RNN의 API의 사용법과, input shape, output shape 등의 기본적인 것들에 대해서 알아봅니다.

In [0]:
## library import
import tensorflow as tf
from tensorflow import keras
from tensorflow.keras import layers
import numpy as np
import matplotlib.pyplot as plt
import os

print(tf.__version__)
print(keras.__version__)

## Preparing Dataset

In [0]:
# One hot encoding for each char in 'hello'
h = [1, 0, 0, 0]
e = [0, 1, 0, 0]
l = [0, 0, 1, 0]
o = [0, 0, 0, 1]

![image](https://cloud.githubusercontent.com/assets/901975/23348727/cc981856-fce7-11e6-83ea-4b187473466b.png)

In [0]:
x_data = np.array([[h]], dtype=np.float32)

hidden_size = 2

rnn = layers.SimpleRNN(units=hidden_size, return_sequences=True,
                       return_state=True) # layers.SimpleRNNCell + layers.RNN

outputs, states = rnn(x_data)

print('x_data: {}, shape: {}'.format(x_data, x_data.shape))
print('outputs: {}, shape: {}'.format(outputs, outputs.shape))
print('states: {}, shape: {}'.format(states, states.shape))

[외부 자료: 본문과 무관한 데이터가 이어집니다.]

import Mathlib
import Summits.Ventures.PercRepro2.Defs
import Summits.Ventures.PercRepro2.Harris
import Summits.Ventures.PercRepro2.Graph
import Summits.Ventures.PercRepro2.Events
import Summits.Ventures.PercRepro2.TReduction
import Summits.Ventures.PercRepro2.TReductionBase
import Summits.Ventures.PercRepro2.THBaseEnum
import Summits.Ventures.PercRepro2.THClassVEnum
import Summits.Ventures.PercRepro2.THClassVPlusGraph
import Summits.Ventures.PercRepro2.THClassVPlusEnum

/-!
# Slice F of the base-case census of `G₅⁺` (class (v) plus `r–h`) (mine-a g50)

Leading states `110…`, `111…`, `112…`.  Every lemma is a kernel evaluation (`decide +kernel`, at most `2^17` leaves each) of
`THClassVPlus.enum` over all patterns of the remaining edges: the antipodal base case of `G₅⁺` at
the pair `({x₆ ∈ T}, {x₄, x₅ ∈ T})` is nonnegative at every pinning in this slice.  Together
(`THClassVPlus.enum_nonneg`) the slices cover every pattern other than «every edge free» and the
negative one «`r–h` closed, the rest free» (`THClassVPlusEnum.enum_neg`).  No instance, no notation.
-/

namespace Summit.Ventures.PercRepro2

namespace THClassVPlus

set_option maxHeartbeats 0 in
/-- Leading states `110` (edges `r x₂` … `r x₄`): `65536` leaves. -/
lemma slice_110 : ∀ s3 s4 s5 s6 s7 s8 s9 s10 : Fin 3, 0 ≤ enum 1 1 0 s3 s4 s5 s6 s7 s8 s9 s10 := by
  decide +kernel

set_option maxHeartbeats 0 in
/-- Leading states `111` (edges `r x₂` … `r x₄`): `65536` leaves. -/
lemma slice_111 : ∀ s3 s4 s5 s6 s7 s8 s9 s10 : Fin 3, 0 ≤ enum 1 1 1 s3 s4 s5 s6 s7 s8 s9 s10 := by
  decide +kernel

set_option maxHeartbeats 0 in
/-- Leading states `112` (edges `r x₂` … `r x₄`): `131072` leaves. -/
lemma slice_112 : ∀ s3 s4 s5 s6 s7 s8 s9 s10 : Fin 3, 0 ≤ enum 1 1 2 s3 s4 s5 s6 s7 s8 s9 s10 := by
  decide +kernel


end THClassVPlus

end Summit.Ventures.PercRepro2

## Unfolding to n sequences

![image](https://cloud.githubusercontent.com/assets/901975/23383634/649efd0a-fd82-11e6-925d-8041242743b0.png)

In [0]:
# One cell RNN input_dim (4) -> output_dim (2). sequence: 5
x_data = np.array([[h, e, l, l, o]], dtype=np.float32)

hidden_size = 2
rnn = layers.SimpleRNN(units=2, return_sequences=True, return_state=True)    
outputs, states = rnn(x_data)

print('x_data: {}, shape: {} \n'.format(x_data, x_data.shape))
print('outputs: {}, shape: {} \n'.format(outputs, outputs.shape))
print('states: {}, shape: {}'.format(states, states.shape))

## Batching input

![image](https://cloud.githubusercontent.com/assets/901975/23383681/9943a9fc-fd82-11e6-8121-bd187994e249.png)

In [0]:
# One cell RNN input_dim (4) -> output_dim (2). sequence: 5, batch 3
# 3 batches 'hello', 'eolll', 'lleel'
x_data = np.array([[h, e, l, l, o],
                   [e, o, l, l, l],
                   [l, l, e, e, l]], dtype=np.float32)

hidden_size = 2
rnn = layers.SimpleRNN(units=2, return_sequences=True, return_state=True)    
outputs, states = rnn(x_data)

print('x_data: {}, shape: {} \n'.format(x_data, x_data.shape))
print('outputs: {}, shape: {} \n'.format(outputs, outputs.shape))
print('states: {}, shape: {}'.format(states, states.shape))

## No return sequences

In [0]:
rnn = layers.SimpleRNN(units=2, return_sequences=False, return_state=True)    
outputs, states = rnn(x_data)

print('x_data: {}, shape: {} \n'.format(x_data, x_data.shape))
print('outputs: {}, shape: {} \n'.format(outputs, outputs.shape))
print('states: {}, shape: {}'.format(states, states.shape))

## No return state

In [0]:
rnn = layers.SimpleRNN(units=2, return_sequences=False, return_state=False)    
outputs = rnn(x_data)

print('x_data: {}, shape: {} \n'.format(x_data, x_data.shape))
print('outputs: {}, shape: {} \n'.format(outputs, outputs.shape))

## GRU

In [0]:
rnn = layers.GRU(units=2, return_sequences=False, return_state=True)    
outputs, states = rnn(x_data)

print('x_data: {}, shape: {} \n'.format(x_data, x_data.shape))
print('outputs: {}, shape: {} \n'.format(outputs, outputs.shape))
print('states: {}, shape: {}'.format(states, states.shape))

## LSTM

In [0]:
rnn = layers.LSTM(units=2, return_sequences=False, return_state=True)    
outputs, h_states, c_states = rnn(x_data)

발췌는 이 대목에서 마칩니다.